BEGIN

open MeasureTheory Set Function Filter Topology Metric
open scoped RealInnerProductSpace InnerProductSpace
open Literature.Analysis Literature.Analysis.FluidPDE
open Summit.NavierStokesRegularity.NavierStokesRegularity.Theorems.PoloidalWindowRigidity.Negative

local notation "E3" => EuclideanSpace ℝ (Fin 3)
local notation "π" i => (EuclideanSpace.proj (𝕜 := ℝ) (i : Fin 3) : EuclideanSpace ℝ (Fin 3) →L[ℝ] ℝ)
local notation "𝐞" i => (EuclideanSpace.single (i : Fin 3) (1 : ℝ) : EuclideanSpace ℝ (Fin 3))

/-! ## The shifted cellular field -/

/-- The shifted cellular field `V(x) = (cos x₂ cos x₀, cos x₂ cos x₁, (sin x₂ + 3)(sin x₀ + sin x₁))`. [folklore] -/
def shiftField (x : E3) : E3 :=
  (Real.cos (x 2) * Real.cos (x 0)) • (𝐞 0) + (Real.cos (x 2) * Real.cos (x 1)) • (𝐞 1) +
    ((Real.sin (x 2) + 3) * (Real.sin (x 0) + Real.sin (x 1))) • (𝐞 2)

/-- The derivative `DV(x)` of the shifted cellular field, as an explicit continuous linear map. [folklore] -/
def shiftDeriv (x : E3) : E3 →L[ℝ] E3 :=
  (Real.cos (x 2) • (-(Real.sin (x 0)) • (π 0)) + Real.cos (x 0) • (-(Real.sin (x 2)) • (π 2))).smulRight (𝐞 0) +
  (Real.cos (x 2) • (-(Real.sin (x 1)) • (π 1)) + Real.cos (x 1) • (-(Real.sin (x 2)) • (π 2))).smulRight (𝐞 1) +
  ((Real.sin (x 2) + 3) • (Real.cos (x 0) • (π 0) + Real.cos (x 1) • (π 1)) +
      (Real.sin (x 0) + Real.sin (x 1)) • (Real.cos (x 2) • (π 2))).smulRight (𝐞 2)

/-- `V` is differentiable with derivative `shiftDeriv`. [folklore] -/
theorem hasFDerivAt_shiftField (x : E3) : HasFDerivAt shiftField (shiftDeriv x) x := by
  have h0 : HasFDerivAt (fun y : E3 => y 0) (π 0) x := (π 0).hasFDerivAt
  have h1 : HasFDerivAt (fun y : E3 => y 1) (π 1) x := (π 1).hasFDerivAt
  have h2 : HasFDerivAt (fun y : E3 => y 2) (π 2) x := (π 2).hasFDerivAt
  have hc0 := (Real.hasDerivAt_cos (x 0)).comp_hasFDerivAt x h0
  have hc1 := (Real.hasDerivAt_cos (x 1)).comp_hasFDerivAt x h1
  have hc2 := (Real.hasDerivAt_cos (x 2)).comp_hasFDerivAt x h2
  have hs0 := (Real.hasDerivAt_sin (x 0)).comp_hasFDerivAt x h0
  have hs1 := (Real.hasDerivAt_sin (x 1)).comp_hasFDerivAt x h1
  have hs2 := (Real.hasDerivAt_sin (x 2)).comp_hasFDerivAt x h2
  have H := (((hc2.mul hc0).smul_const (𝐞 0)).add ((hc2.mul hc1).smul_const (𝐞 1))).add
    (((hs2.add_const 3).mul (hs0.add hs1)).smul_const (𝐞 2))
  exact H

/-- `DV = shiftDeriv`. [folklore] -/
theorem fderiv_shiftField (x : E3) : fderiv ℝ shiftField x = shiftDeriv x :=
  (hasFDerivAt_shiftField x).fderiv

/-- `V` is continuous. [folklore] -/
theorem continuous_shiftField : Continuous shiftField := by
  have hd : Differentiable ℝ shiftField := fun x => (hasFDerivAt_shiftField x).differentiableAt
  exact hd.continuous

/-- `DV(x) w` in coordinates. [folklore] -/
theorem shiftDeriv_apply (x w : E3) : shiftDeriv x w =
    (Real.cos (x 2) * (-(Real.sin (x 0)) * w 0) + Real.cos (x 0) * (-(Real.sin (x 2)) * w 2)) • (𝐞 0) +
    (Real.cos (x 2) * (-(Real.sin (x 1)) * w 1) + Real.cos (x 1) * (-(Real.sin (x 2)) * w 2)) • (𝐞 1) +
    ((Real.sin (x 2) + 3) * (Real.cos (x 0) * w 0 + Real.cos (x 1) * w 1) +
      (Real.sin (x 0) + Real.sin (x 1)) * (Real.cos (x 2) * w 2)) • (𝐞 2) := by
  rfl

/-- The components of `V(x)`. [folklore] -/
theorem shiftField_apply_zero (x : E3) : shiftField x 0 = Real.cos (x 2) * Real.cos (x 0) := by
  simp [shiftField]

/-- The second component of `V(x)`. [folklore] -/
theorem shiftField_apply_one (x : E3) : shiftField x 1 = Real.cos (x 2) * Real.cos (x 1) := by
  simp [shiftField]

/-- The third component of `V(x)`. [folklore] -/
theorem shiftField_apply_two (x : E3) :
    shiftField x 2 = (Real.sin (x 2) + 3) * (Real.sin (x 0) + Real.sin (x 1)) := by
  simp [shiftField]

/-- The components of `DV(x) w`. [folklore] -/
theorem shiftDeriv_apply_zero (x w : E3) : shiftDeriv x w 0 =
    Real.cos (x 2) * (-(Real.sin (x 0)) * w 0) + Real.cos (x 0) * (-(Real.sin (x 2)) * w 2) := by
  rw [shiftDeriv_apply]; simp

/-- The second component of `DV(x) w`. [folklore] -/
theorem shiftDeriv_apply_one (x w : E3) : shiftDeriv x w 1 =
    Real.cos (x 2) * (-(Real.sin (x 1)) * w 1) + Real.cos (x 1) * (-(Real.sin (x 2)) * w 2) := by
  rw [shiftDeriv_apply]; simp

END

**What is being asked:**
Write out every line in the data that holds the string "notation".

**Reply:**
local notation "E3" => EuclideanSpace ℝ (Fin 3)
local notation "π" i => (EuclideanSpace.proj (𝕜 := ℝ) (i : Fin 3) : EuclideanSpace ℝ (Fin 3) →L[ℝ] ℝ)
local notation "𝐞" i => (EuclideanSpace.single (i : Fin 3) (1 : ℝ) : EuclideanSpace ℝ (Fin 3))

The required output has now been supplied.